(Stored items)
§

import Literature.AlgebraicGeometry.Resolution.Hauser2010
import Mathlib.RingTheory.MvPowerSeries.NoZeroDivisors
import Mathlib.RingTheory.MvPolynomial.Ideal
import Mathlib.RingTheory.MvPolynomial.Homogeneous
import Literature.RingTheory.MvPolynomial.IdealOfVarsBasics
import HarnessLib

/-!
# The order `ord₀ P` of a polynomial at the origin — the ring-theoretic API

`Literature/AlgebraicGeometry/Resolution/OrdZeroBasics.lean` (HIRONAKA-L discharge lane, librarian res-D-lib-2,
dedupe hoist LIB #16; DEF-FREE). `Hauser2010.ordZero P := (↑P : MvPowerSeries σ K).order` ([Hauser2010] §C, file
`Resolution/Hauser2010.lean`) is the order of vanishing of `P ∈ K[X_σ]` at the origin; it is used by ≈ 200 files of the
resolution programme (residual orders of bed cells, Moh/Hauser–Perlega shade computations, CJS near points, …), and its
elementary algebra was re-derived per file — publicly only on the Summits side (`…W46MohWindowShadeFormalBranch`:
`ordZero_mul`, `ordZero_pow`, `ordZero_neg`, `le_ordZero_add`; bed files: `ordZero_C`, `ordZero_monomial`; `ToricGuard`)
and privately on the Literature side (`Res.BinomialPointOrder`, `Res.CentreBlowupThm36*`, `Res.PointBlowupFlagStepTyped`,
`Giraud1983`). Stated ONCE here, σ-generic, from Mathlib's `MvPowerSeries.order` API:

* size: `ordZero_eq_top_iff`, `exists_ordZero_eq_natCast`, `ne_zero_of_ordZero_eq_natCast`, `coe_toNat_ordZero`,
  `le_toNat_ordZero_iff`, `coeff_eq_zero_of_degree_lt_ordZero`, `natCast_le_ordZero_iff_forall_coeff`;
* **the bridge to the powers of the ideal of the variables**: `natCast_le_ordZero_iff_mem_idealOfVars_pow`
  (`n ≤ ord₀ P ↔ P ∈ 𝔪₀ⁿ`), `one_le_ordZero_iff`, `ordZero_eq_zero_iff`;
* algebra: `le_ordZero_mul`, `ordZero_mul` (no zero divisors), `le_ordZero_pow`, `ordZero_pow`, `min_ordZero_le_ordZero_add`,
  `le_ordZero_add`, `ordZero_add_of_ordZero_ne`, `ordZero_add_eq_left_of_lt`, `le_ordZero_sum`, `ordZero_neg`, sub forms,
  `le_ordZero_mul_left/right`, `ordZero_C_mul_of_isUnit`;
* values: `ordZero_monomial`, `ordZero_X`, `ordZero_X_pow`, `ordZero_C`, `ordZero_one`, `ordZero_of_isHomogeneous`;
* change of coefficients: `le_ordZero_map`, `ordZero_map_of_injective`.

Already in the tree (cite, not restated): `Hauser2010.ordZero_zero`, `Hauser2010.ordZero_eq_nat_iff`;
`Literature.Barriers.ResolutionOfSingularities.HauserPerlega.natCast_le_ordZero_iff` (support form), `ordZero_eq_inf_support`,
`ordZero_le_degree_of_mem_support`, `ordZero_expand`, `ordZero_rename`, `le_ordZero_of_forall(_mem_support)`,
`ordZero_le_of_coeff_ne_zero`, `ordZero_ne_top`; `Res.…ordZero_monomial_one`; the translate / binomial formulas of
`Res.BinomialPointOrder`. [cite: ZariskiSamuel1960, Vol. II Ch. VII §1 pp.129–131 (order of a power series:
o(f + g) ≥ min, o(fg) = o(f) + o(g) over a domain, the ideal 𝔪ⁿ = series of order ≥ n)]
-/

open MvPolynomial

open scoped BigOperators

namespace Literature.AlgebraicGeometry.Resolution.Hauser2010

variable {σ : Type*} {K : Type*}

section Semiring

variable [CommSemiring K]

/-- Unfolding: `ord₀ P` is the `MvPowerSeries.order` of `P`. [cite: Hauser2010, §C (order of X at a point)] -/
theorem ordZero_def (P : MvPolynomial σ K) : ordZero P = (P : MvPowerSeries σ K).order := rfl

/-- `ord₀ P = ⊤ ↔ P = 0`. [cite: ZariskiSamuel1960, Vol. II Ch. VII §1 p.129 (order of a power series)] -/
theorem ordZero_eq_top_iff {P : MvPolynomial σ K} : ordZero P = ⊤ ↔ P = 0 := by
  rw [ordZero_def, MvPowerSeries.order_eq_top_iff, MvPolynomial.coe_eq_zero_iff]

/-- A non-zero polynomial has finite order. [cite: ZariskiSamuel1960, Vol. II Ch. VII §1 p.129 (order of a power series)] -/
theorem exists_ordZero_eq_natCast {P : MvPolynomial σ K} (hP : P ≠ 0) : ∃ n : ℕ, ordZero P = n :=
  ⟨(ordZero P).toNat, (ENat.coe_toNat fun h => hP (ordZero_eq_top_iff.mp h)).symm⟩

/-- A polynomial of finite order is non-zero. [cite: ZariskiSamuel1960, Vol. II Ch. VII §1 p.129 (order of a power series)] -/
theorem ne_zero_of_ordZero_eq_natCast {P : MvPolynomial σ K} {n : ℕ} (h : ordZero P = n) : P ≠ 0 := by
  rintro rfl
  rw [ordZero_zero] at h
  exact ENat.top_ne_coe _ h

/-- `↑(ord₀ P).toNat = ord₀ P` for `P ≠ 0`. [cite: ZariskiSamuel1960, Vol. II Ch. VII §1 p.129 (order of a power series)] -/
theorem coe_toNat_ordZero {P : MvPolynomial σ K} (hP : P ≠ 0) : ((ordZero P).toNat : ℕ∞) = ordZero P :=
  ENat.coe_toNat fun h => hP (ordZero_eq_top_iff.mp h)

/-- `q ≤ (ord₀ P).toNat ↔ ↑q ≤ ord₀ P` for `P ≠ 0`. [cite: ZariskiSamuel1960, Vol. II Ch. VII §1 p.129 (order of a power series)] -/
theorem le_toNat_ordZero_iff {P : MvPolynomial σ K} (hP : P ≠ 0) {q : ℕ} :
    q ≤ (ordZero P).toNat ↔ (q : ℕ∞) ≤ ordZero P := by
  rw [← coe_toNat_ordZero hP, Nat.cast_le, coe_toNat_ordZero hP]

/-- Coefficients below the order vanish. [cite: ZariskiSamuel1960, Vol. II Ch. VII §1 p.129 (order of a power series)] -/
theorem coeff_eq_zero_of_degree_lt_ordZero {P : MvPolynomial σ K} {d : σ →₀ ℕ}
    (h : (d.degree : ℕ∞) < ordZero P) : coeff d P = 0 := by
  have := MvPowerSeries.coeff_of_lt_order (f := (P : MvPowerSeries σ K)) h
  rwa [MvPolynomial.coeff_coe] at this

/-- `n ≤ ord₀ P ↔` every coefficient of degree `< n` vanishes (the support form is
`…HauserPerlega.natCast_le_ordZero_iff`). [cite: ZariskiSamuel1960, Vol. II Ch. VII §1 p.129 (order of a power series)] -/
theorem natCast_le_ordZero_iff_forall_coeff (P : MvPolynomial σ K) (n : ℕ) :
    (n : ℕ∞) ≤ ordZero P ↔ ∀ d : σ →₀ ℕ, d.degree < n → coeff d P = 0 := by
  constructor
  · intro h d hd
    exact coeff_eq_zero_of_degree_lt_ordZero (lt_of_lt_of_le (by exact_mod_cast hd) h)
  · intro h
    exact MvPowerSeries.nat_le_order fun d hd => by rw [MvPolynomial.coeff_coe]; exact h d hd

/-- **The bridge `ord₀` ↔ powers of the ideal of the variables: `n ≤ ord₀ P ↔ P ∈ 𝔪₀ⁿ`**, `𝔪₀ = idealOfVars σ K`.
[cite: ZariskiSamuel1960, Vol. II Ch. VII §1 p.130 (the ideal of series of order ≥ n is 𝔪ⁿ)] -/
theorem natCast_le_ordZero_iff_mem_idealOfVars_pow (P : MvPolynomial σ K) (n : ℕ) :
    (n : ℕ∞) ≤ ordZero P ↔ P ∈ MvPolynomial.idealOfVars σ K ^ n := by
  rw [natCast_le_ordZero_iff_forall_coeff, MvPolynomial.mem_pow_idealOfVars_iff']

/-- `1 ≤ ord₀ P ↔ P(0) = 0`. [cite: ZariskiSamuel1960, Vol. II Ch. VII §1 p.129 (order of a power series)] -/
theorem one_le_ordZero_iff (P : MvPolynomial σ K) : 1 ≤ ordZero P ↔ constantCoeff P = 0 := by
  rw [show (1 : ℕ∞) = ((1 : ℕ) : ℕ∞) from rfl, natCast_le_ordZero_iff_forall_coeff]
  constructor
  · intro h
    exact h 0 (by simp)
  · intro h d hd
    rw [Nat.lt_one_iff, Finsupp.degree_eq_zero_iff] at hd
    subst hd
    exact h

/-- `1 ≤ ord₀ P ↔ P ∈ 𝔪₀`. [cite: ZariskiSamuel1960, Vol. II Ch. VII §1 p.130 (series of positive order form 𝔪)] -/
theorem one_le_ordZero_iff_mem_idealOfVars (P : MvPolynomial σ K) :
    1 ≤ ordZero P ↔ P ∈ MvPolynomial.idealOfVars σ K := by
  rw [show (1 : ℕ∞) = ((1 : ℕ) : ℕ∞) from rfl, natCast_le_ordZero_iff_mem_idealOfVars_pow, pow_one]

/-- **`ord₀ P = 0 ↔ P(0) ≠ 0`.** [cite: ZariskiSamuel1960, Vol. II Ch. VII §1 p.129 (order zero = unit constant term)] -/
theorem ordZero_eq_zero_iff (P : MvPolynomial σ K) : ordZero P = 0 ↔ constantCoeff P ≠ 0 := by
  rw [Ne, ← (one_le_ordZero_iff P).not, Order.one_le_iff_ne_zero, Ne, not_not]

/-! ### Algebra -/

/-- `ord₀ P + ord₀ Q ≤ ord₀ (P Q)` (any coefficients). [cite: ZariskiSamuel1960, Vol. II Ch. VII §1 p.130 (o(fg) ≥ o(f) + o(g))] -/
theorem le_ordZero_mul (P Q : MvPolynomial σ K) : ordZero P + ordZero Q ≤ ordZero (P * Q) := by
  simp only [ordZero_def, MvPolynomial.coe_mul]
  exact MvPowerSeries.le_order_mul

/-- `ord₀ Q ≤ ord₀ (P Q)`. [cite: ZariskiSamuel1960, Vol. II Ch. VII §1 p.130 (o(fg) ≥ o(f) + o(g))] -/
theorem le_ordZero_mul_left (P Q : MvPolynomial σ K) : ordZero Q ≤ ordZero (P * Q) :=
  le_trans (by simp) (le_ordZero_mul P Q)

/-- `ord₀ P ≤ ord₀ (P Q)`. [cite: ZariskiSamuel1960, Vol. II Ch. VII §1 p.130 (o(fg) ≥ o(f) + o(g))] -/
theorem le_ordZero_mul_right (P Q : MvPolynomial σ K) : ordZero P ≤ ordZero (P * Q) :=
  le_trans (by simp) (le_ordZero_mul P Q)

/-- `n · ord₀ P ≤ ord₀ (Pⁿ)` (any coefficients). [cite: ZariskiSamuel1960, Vol. II Ch. VII §1 p.130 (o(fg) ≥ o(f) + o(g))] -/
theorem le_ordZero_pow (P : MvPolynomial σ K) (n : ℕ) : (n : ℕ∞) * ordZero P ≤ ordZero (P ^ n) := by
  simp only [ordZero_def, MvPolynomial.coe_pow, ← nsmul_eq_mul]
  exact MvPowerSeries.le_order_pow n

/-- `min (ord₀ P) (ord₀ Q) ≤ ord₀ (P + Q)`. [cite: ZariskiSamuel1960, Vol. II Ch. VII §1 p.130 (o(f + g) ≥ min(o(f), o(g)))] -/
theorem min_ordZero_le_ordZero_add (P Q : MvPolynomial σ K) : min (ordZero P) (ordZero Q) ≤ ordZero (P + Q) := by
  simp only [ordZero_def, MvPolynomial.coe_add]
  exact MvPowerSeries.min_order_le_add

/-- `n ≤ ord₀ P`, `n ≤ ord₀ Q ⇒ n ≤ ord₀ (P + Q)`. [cite: ZariskiSamuel1960, Vol. II Ch. VII §1 p.130 (o(f + g) ≥ min(o(f), o(g)))] -/
theorem le_ordZero_add {P Q : MvPolynomial σ K} {n : ℕ∞} (hP : n ≤ ordZero P) (hQ : n ≤ ordZero Q) :
    n ≤ ordZero (P + Q) :=
  (le_min hP hQ).trans (min_ordZero_le_ordZero_add P Q)

/-- `ord₀ (P + Q) = min` when the orders differ. [cite: ZariskiSamuel1960, Vol. II Ch. VII §1 p.130 (equality when o(f) ≠ o(g))] -/
theorem ordZero_add_of_ordZero_ne {P Q : MvPolynomial σ K} (h : ordZero P ≠ ordZero Q) :
    ordZero (P + Q) = min (ordZero P) (ordZero Q) := by
  simp only [ordZero_def, MvPolynomial.coe_add] at h ⊢
  exact MvPowerSeries.order_add_of_order_ne h

/-- `ord₀ (P + Q) = ord₀ P` when `ord₀ P < ord₀ Q`. [cite: ZariskiSamuel1960, Vol. II Ch. VII §1 p.130 (equality when o(f) ≠ o(g))] -/
theorem ordZero_add_eq_left_of_lt {P Q : MvPolynomial σ K} (h : ordZero P < ordZero Q) :
    ordZero (P + Q) = ordZero P := by
  rw [ordZero_add_of_ordZero_ne h.ne, min_eq_left h.le]

/-- `ord₀ (P + Q) = ord₀ Q` when `ord₀ Q < ord₀ P`. [cite: ZariskiSamuel1960, Vol. II Ch. VII §1 p.130 (equality when o(f) ≠ o(g))] -/
theorem ordZero_add_eq_right_of_lt {P Q : MvPolynomial σ K} (h : ordZero Q < ordZero P) :
    ordZero (P + Q) = ordZero Q := by
  rw [add_comm, ordZero_add_eq_left_of_lt h]

/-- A finite sum of polynomials of order `≥ n` has order `≥ n`. [cite: ZariskiSamuel1960, Vol. II Ch. VII §1 p.130 (o(f + g) ≥ min)] -/
theorem le_ordZero_sum {ι : Type*} (s : Finset ι) (f : ι → MvPolynomial σ K) {n : ℕ∞}
    (h : ∀ i ∈ s, n ≤ ordZero (f i)) : n ≤ ordZero (∑ i ∈ s, f i) := by
  classical
  induction s using Finset.induction_on with
  | empty => simp [ordZero_zero]
  | insert a s ha ih =>
    rw [Finset.sum_insert ha]
    exact le_ordZero_add (h a (Finset.mem_insert_self a s)) (ih fun i hi => h i (Finset.mem_insert_of_mem hi))

/-- `ord₀ P ≤ ord₀ (C c · P)`. [cite: ZariskiSamuel1960, Vol. II Ch. VII §1 p.130 (o(fg) ≥ o(f) + o(g))] -/
theorem le_ordZero_C_mul (c : K) (P : MvPolynomial σ K) : ordZero P ≤ ordZero (C c * P) :=
  le_ordZero_mul_left _ _

/-- `ord₀ (C u · P) = ord₀ P` for a unit `u`. [cite: ZariskiSamuel1960, Vol. II Ch. VII §1 p.130 (units have order 0)] -/
theorem ordZero_C_mul_of_isUnit {u : K} (hu : IsUnit u) (P : MvPolynomial σ K) : ordZero (C u * P) = ordZero P := by
  refine le_antisymm ?_ (le_ordZero_C_mul u P)
  obtain ⟨v, hv⟩ := hu.exists_left_inv
  calc ordZero (C u * P) ≤ ordZero (C v * (C u * P)) := le_ordZero_C_mul v _
    _ = ordZero P := by rw [← mul_assoc, ← map_mul, hv, map_one, one_mul]

/-! ### Values -/

/-- `ord₀ (c · X^d) = |d|` for `c ≠ 0` (the case `c = 1` is `Res.…ordZero_monomial_one`).
[cite: ZariskiSamuel1960, Vol. II Ch. VII §1 p.129 (order of a form of degree n is n)] -/
theorem ordZero_monomial (d : σ →₀ ℕ) {c : K} (hc : c ≠ 0) : ordZero (monomial d c) = d.degree := by
  rw [ordZero_def, MvPolynomial.coe_monomial, MvPowerSeries.order_monomial_of_ne_zero hc]

/-- `ord₀ (X_i ^ n) = n`. [cite: ZariskiSamuel1960, Vol. II Ch. VII §1 p.129 (order of a form of degree n is n)] -/
theorem ordZero_X_pow [Nontrivial K] (i : σ) (n : ℕ) : ordZero ((X i : MvPolynomial σ K) ^ n) = n := by
  rw [X_pow_eq_monomial, ordZero_monomial _ (one_ne_zero' K), Finsupp.degree_single]

/-- `ord₀ (X_i) = 1`. [cite: ZariskiSamuel1960, Vol. II Ch. VII §1 p.129 (order of a form of degree n is n)] -/
theorem ordZero_X [Nontrivial K] (i : σ) : ordZero (X i : MvPolynomial σ K) = 1 := by
  simpa using ordZero_X_pow (K := K) i 1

§

**Task brief:** In the entries above, find each line that includes the string "ENat" and copy it.

**Completed exercise:**
  ⟨(ordZero P).toNat, (ENat.coe_toNat fun h => hP (ordZero_eq_top_iff.mp h)).symm⟩
  exact ENat.top_ne_coe _ h
  ENat.coe_toNat fun h => hP (ordZero_eq_top_iff.mp h)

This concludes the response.